Task objective —
Copy out every line from the records that includes "PlaneIsolatedFinLocalExitBound".

┌──

/-- **Rung (i-a) from rung (i-a)′.** [folklore] -/
theorem planeIsolatedPermissiblyTerminates_of_finLocalExitBound (h : PlaneIsolatedFinLocalExitBound p K) :
    PlaneIsolatedPermissiblyTerminates p K :=
  planeIsolatedPermissiblyTerminates_of_localExitBound (localExitBound_of_finLocalExitBound h)

/-- **The typed rungs (literal and ∇-centred, every notion instance) from rung (i-a)′.** [folklore] -/
theorem planeIsolatedTerminatesNabla_of_finLocalExitBound (h : PlaneIsolatedFinLocalExitBound p K) :
    PlaneIsolatedTerminates p K ∧ PlaneIsolatedTerminatesNabla p K :=
  planeIsolatedTerminatesNabla_of_localExitBound (localExitBound_of_finLocalExitBound h)

end CampaignW46

end Summit.ResolutionOfSingularities.ResolutionOfSingularities.Theorems

end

└──

Result below —
theorem planeIsolatedPermissiblyTerminates_of_finLocalExitBound (h : PlaneIsolatedFinLocalExitBound p K) :
theorem planeIsolatedTerminatesNabla_of_finLocalExitBound (h : PlaneIsolatedFinLocalExitBound p K) :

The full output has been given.